Beginning in late March or early April, insectaries were monitored every 4-10 days. Presence of CLB adults in the early spring was determined using sweep net samples; after eggs and larvae were detected, the presence of adults was noted during visual inspection of the plants. To determine population densities of the eggs and larvae, three samples of one square foot each were taken in each subplot. Each sample consisted of counts of all eggs and larvae on 20.5 inches of small grain row, and the three counts were averaged for each subplot. After larvae were detected in the field, samples of eggs and larvae were removed and examined for the presence of A. flavipes (eggs) or larval parasites. Samples from Tidewater and Piedmont sites were shipped to Niles, MI for determination, and a small subsample of these were processed at NCDA along with CLB from the Oxford insectaries. Eggs were arranged in small petri dishes and held for the emergence of adult parasitoids; larvae were dissected for parasitoid eggs or larvae by K.R. Ahlstrom, NCDA Plant Industry taxonomist.
Results and Discussion
Populations of cereal leaf beetle were high at the Piedmont Insectary and low at the Tidewater and Oxford insectaries (Table 1).
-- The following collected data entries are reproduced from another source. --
/-- Dual: at a critical moment of shell `n` with the shell below `u > 0` RISING (`u′ > 0`), `v = Xₙ ≥ 0` and the shell above
DECAYING (`w′ ≤ 0`), the drive of shell `n` has POSITIVE derivative.
[cite: Tao2016AveragedNS, §1.2 (dyadic model); elementary] -/
theorem drive_deriv_pos_of_edge {Λ : ℝ} (hΛ : 0 < Λ) {n : ℤ} {u v w u' w' : ℝ}
    (hu : 0 < u) (hu' : 0 < u') (hv : 0 ≤ v) (hw' : w' ≤ 0) :
    0 < 2 * Λ ^ (n - 1) * u * u' - Λ ^ n * (0 * w + v * w') := by
  have hp1 : 0 < Λ ^ (n - 1) := zpow_pos hΛ _
  have hp2 : 0 < Λ ^ n := zpow_pos hΛ _
  have ha : 0 < 2 * Λ ^ (n - 1) * u * u' := by positivity
  have hb : Λ ^ n * (0 * w + v * w') ≤ 0 := by
    rw [zero_mul, zero_add]
    exact mul_nonpos_of_nonneg_of_nonpos hp2.le (mul_nonpos_of_nonneg_of_nonpos hv hw')
  linarith

/-! ## The wake lock along a solution of the cascade -/

variable {Λ lo hi : ℝ} {X : ℤ → ℝ → ℝ}

/-- Along a solution of `Ẋₙ = Λⁿ⁻¹Xₙ₋₁² − ΛⁿXₙXₙ₊₁` on `(lo, hi)`, `deriv Xₖ` is the drive.
[cite: Tao2016AveragedNS, §1.2 (dyadic model); bookkeeping] -/
theorem deriv_eq_drive
    (hlaw : ∀ (n : ℤ) (t : ℝ), t ∈ Ioo lo hi →
      HasDerivAt (X n) (Λ ^ (n - 1) * X (n - 1) t ^ 2 - Λ ^ n * X n t * X (n + 1) t) t)
    (n : ℤ) {t : ℝ} (ht : t ∈ Ioo lo hi) :
    deriv (X n) t = Λ ^ (n - 1) * X (n - 1) t ^ 2 - Λ ^ n * X n t * X (n + 1) t :=
  (hlaw n t ht).deriv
At the Piedmont Insectary, the highest egg density was found on 8 April in all plots. Highest larval populations occurred between 2 and 12 May. At the Tidewater insectary, highest egg populations occurred between 2 and 9 April. Larvae populations developed 1-2 weeks earlier on the wheat which was planted earlier than the oats.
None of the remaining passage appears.